Production of Hydrogen Molecule from Methane Molecule Amplified with Excitation of Anti-Symmetric Modes of Vibration

Abstract

Some factors, such as pressure and temperature, affect the rate of chemical reactions. In addition, the activation energy barrier must be overcome for the reaction to be initiated. It can be preferred to overcome this barrier by using catalysts and preheating. The catalyst ensures that it obtains the energy to react quickly by transferring it to the reactants. Similarly, the translational, vibrational, and rotational energy levels of reactants can be increased by preheating. According to the kinetic molecular theory of gases, preheating increases the kinetic energies of the gases and the speed of their collision, so the reaction takes place faster. This study theoretically investigates possible reactions of methane that can occur with the effect of only vibrational energy levels.

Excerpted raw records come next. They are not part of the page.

/-!
# Crux `PairSectorShadow` (stmt-HubbardSuperconductivity-10970; route `IntrinsicLargeN`, rank 2) —
# BIRTH SKELETON `Lines/birth.lean` (BC3)

THE CRUX (fixed; `Theses/IntrinsicLargeN.lean`, decl `PairSectorShadow`, not restated here): under
certified Kohn–Luttinger `B1g` attraction + dominance at doping `δ ∈ (0,1/2)` there are `κ, U₀ > 0`
such that for every `U ∈ (0, U₀)` there are `g ≥ κU²`, `ε, θ < 1`, `L₀` with: on every even torus
`L ≥ L₀` SOME normalised `(N_L, S^z = 0)`-sector ground state `ψ₀` of `hubbardTorus 2 L 1 U` has a unit
shadow `φ` in the same sector which is an `ε`-near ground state of the reduced d-wave BCS model
`H_red(g) = T − (g/L²)Δ_d†Δ_d` and carries at most `(1−θ)⁻¹` times the d-wave pair LRO of `ψ₀`.

WHAT THE CRUX IS, MODULO PROVED THINGS (refuter evidence `Collapse.lean` on the item, 2026-08-15, both
directions certified): since `g` is only bounded below and `ε, θ` are chosen after `U`, the crux is
equivalent to SOME-GROUND-STATE UNIFORM d-WAVE LRO — for every small `U` some sector ground state has
`Re⟨ψ₀, Δ_d†Δ_d ψ₀⟩ ≥ a(U)·L⁴` on all large even tori. Any skeleton of the crux is therefore a
skeleton of that statement; this one cuts it at the classical joint SOURCED ORDER / RESPONSE, with the
ROUTE'S OWN PERTURBATION as the source: the reduced d-wave BCS attraction. Put
`f_L(λ) := minE over szSector N_L 0 of (hubbardTorus 2 L 1 U − (λ/L²)·Δ_d†Δ_d)`
(the pure Hubbard model plus a reduced d-wave BCS attraction of strength `λ`; `f_L` is concave in `λ`,
and by Feynman–Hellmann `−L²·f_L'(0⁺) = max over sector ground states of Re⟨ψ, Δ_d†Δ_d ψ⟩`).

1. `stub_sourcedPairCondensation` — SPONTANEOUS `|Δ_d|²`-ORDER, thermodynamic limit first (the famous
   half; keeps the Kohn–Luttinger hypothesis, which makes d-wave the realised channel): under the crux's
   hypothesis, for all small `U` there are `a > 0`, `λ₁ > 0` such that for every FIXED `λ ∈ (0, λ₁]`,
   eventually in even `L`, `f_L(λ) + a·λ·L² ≤ f_L(0)`: switching on a weak reduced d-wave attraction
   lowers the sector ground energy to FIRST order in `λ`, uniformly in the volume — in the limit,
   `−e'(0⁺) ≥ a` for `e(λ) = lim f_L(λ)/L²` (a `U(1)`-invariant, number-conserving source: no
   grand-canonical detour, no symmetry-breaking field). Strictly weaker than the crux (a condensed ground
   state `ψ₀` used as a trial state gives it for every `λ > 0`); the converse at fixed `L` would need
   `λ → 0⁺` before `L → ∞`, which is exactly what stub 2 supplies. Why plausibly true: it is the
   energy form of weak-coupling d-wave superconductivity (BCS/Kohn–Luttinger: `f_L(0) − f_L(λ) ≈
   λ·m(U)²·L²`, `m²` the condensate density of the reduced model at the effective coupling, cf. the
   landed anchor `Theorems.IntrinsicLargeN.reducedBCSAnchor_proof` for the `N = ∞` member). Why it might
   fail: a competing order along `U_n → 0⁺`, or an energy gain that is `o(λ)` uniformly (no condensate).
   Size: crux-hard (needs the sector ground energy of the doped 2D Hubbard model to relative accuracy
   `λ·a(U)` per site — the `WeakCouplingCeiling` barrier applies to this stub, as it does to the crux).
2. `stub_linearPairResponse` — LINEAR RESPONSE / "SSB ⟹ LRO" (the Griffiths–Koma–Tasaki direction, no
   Kohn–Luttinger hypothesis needed): for all small `U` and every `η > 0` there is `λ₂ > 0` such that
   for every fixed `λ ∈ (0, λ₂]`, eventually in even `L`, SOME normalised sector ground state `ψ₀` of the
   PURE model has `f_L(0) ≤ f_L(λ) + (λ/L²)·Re⟨ψ₀, Δ_d†Δ_d ψ₀⟩ + η·λ·L²`: the energy gained from the weak
   attraction is captured, up to `ηλL²`, by the first-order (Feynman–Hellmann) term of the best ground
   state — in the limit `−e'(0⁺) ≤ liminf_L max_GS Re⟨Δ_d†Δ_d⟩/L⁴`, i.e. spontaneous `|Δ_d|²`-order
   does not exceed finite-volume ground-state LRO. Trivially true for `η ≥ C_d²` (`f_L(0) − f_L(λ) ≤
   λ·C_d²·L²` by the variational principle and `‖Δ_d‖ ≤ C_d L²`); the content is small `η`
   (bounded amplitude susceptibility; `Δ_d†Δ_d` is `U(1)`-invariant, so there is no Koma–Tasaki
   `1/n` factor). Why it might fail: a quasi-condensate with divergent d-wave pair susceptibility and no
   LRO along `U_n → 0⁺` (energy gain `≫` first order). Size: M–L (a two-sided perturbation estimate for
   the ground-state energy in a `U(1)`-invariant quadratic source; open for interacting fermions).

COMPOSITION `PairSectorShadow_of : Sig.stub_sourcedPairCondensation → Sig.stub_linearPairResponse →
PairSectorShadow` (the stub statements BY NAME; sorry-free,
~110 lines with the glue lemma `shadow_of_condensed`, NOT a one-line seam; axioms propext,
Classical.choice, Quot.sound): at `λ := min λ₁ λ₂(η := a/2)` the two stubs squeeze
`a·λ·L² ≤ f_L(0) − f_L(λ) ≤ (λ/L²)·Re⟨ψ₀, Δ_d†Δ_d ψ₀⟩ + (a/2)·λ·L²`, whence a sector ground state with
`Re⟨ψ₀, Δ_d†Δ_d ψ₀⟩ ≥ (a/2)·L⁴`; then the shadow is built as in the refuter's certified collapse
(`shadow_of_condensed`, abstract form over any `T`, `P ≥ 0`, sector `K`): `κ := 1`, `g := U²`, `ε := 1/2`, `θ := 1 − (a/2)/(C_d² + 1)`,
`φ :=` an `sInf`-approximant of `H_red(g)` in the sector when `minE(H_red) < minE(T)`, else the free
sector ground state (`Δ_d†Δ_d ≥ 0`); clause (ii) from `Re⟨φ, Δ_d†Δ_dφ⟩ ≤ C_d² L⁴`
(`Theorems.re_expect_pairField_conjTranspose_mul_le`). `PairSectorShadow_of_stubs : PairSectorShadow`
records the same composition applied to the two declared stubs (harness convention A12).

DISPROOF USED: no `Cruxes/PairSectorShadow/Disproof.lean` exists (2026-08-17, `ledger crux ls`); the
item's refuter evidence (`Collapse.lean`, `Repair.lean`, `EVIDENCE.md`, 2026-08-15) is honoured: the
skeleton does not pretend the KL-scale clause carries content (it routes through SomeGSLRO explicitly)
and neither stub is the crux or the summit reworded (stub 1 is implied by the crux but not conversely
at fixed `L`; stub 2 is not implied by the crux; neither mentions a shadow, `g`, `ε` or `θ`). No landed
Negative lemma exists for this crux; `ledger negatives --problem HubbardSuperconductivity` lists no refuted
statement of the shape of either stub (sourced sector-energy gain / first-order pair response).

BC3 PROBES (registrar folder `bc/probe_stub{1,2}_{crux,summit}.lean`, each stub statement alone in
scope, importing only the route module; `first | exact? | simpa | aesop`, `maxHeartbeats 400000`, farm
`lean check`): `stub → PairSectorShadow` and `stub → HubbardSuperconductivity` FAIL for both stubs (4/4:
rc 1, `unsolved goals ⊢ …`, "aesop: failed to prove the goal after exhaustive search"); see
`Lines/birth.md` for the table. Skeleton audit: rc 0, `sorry` count 2 = stub count, zero elsewhere.

Sources: T. Koma, H. Tasaki, J. Stat. Phys. 76 (1994) 745, §0.7 and Thm 2.3 (LRO vs symmetry breaking,
the direction of stub 2); R. B. Griffiths, Phys. Rev. 152 (1966) 240 (sourced order parameters);
T. A. Kaplan, P. Horsch, W. von der Linden, J. Phys. Soc. Jpn. 58 (1989) 3894 (concavity of the ground
energy in a pair coupling; cf. `Theorems.DeformationLadder.pairingMonotonicity_proof`); W. Kohn,
J. M. Luttinger, PRL 15 (1965) 524; S. Raghu, S. A. Kivelson, D. J. Scalapino, PRB 81 (2010) 224505
(arXiv:1002.0591) §II–III; H. Tasaki, *Physics and Mathematics of Quantum Many-Body Systems* (2020)
§2.2 (variational principle). No definition is introduced besides the two names `Sig.stub_*` for the
stub statements (verbatim Props); all statements are over existing declarations.
-/

noncomputable section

The vibrational excitation of the molecules affects the reaction rates, and the activation barrier is overcome with lower energies. Using laser-based techniques makes the excitation of well-defined vibrational modes possible. This study investigated inelastic collisions of a methane molecule with well-characterized energy levels in infrared spectroscopy with some gases and the vibrational energy transfers that occur in these collisions. The methane molecule is the simplest form of a molecular structure consisting of more than three atoms of hydrogen atoms, which play an essential role in combustion chemistry. It shows that C⸺H stretch excitation increases the reaction rate of methane (CH4) molecules.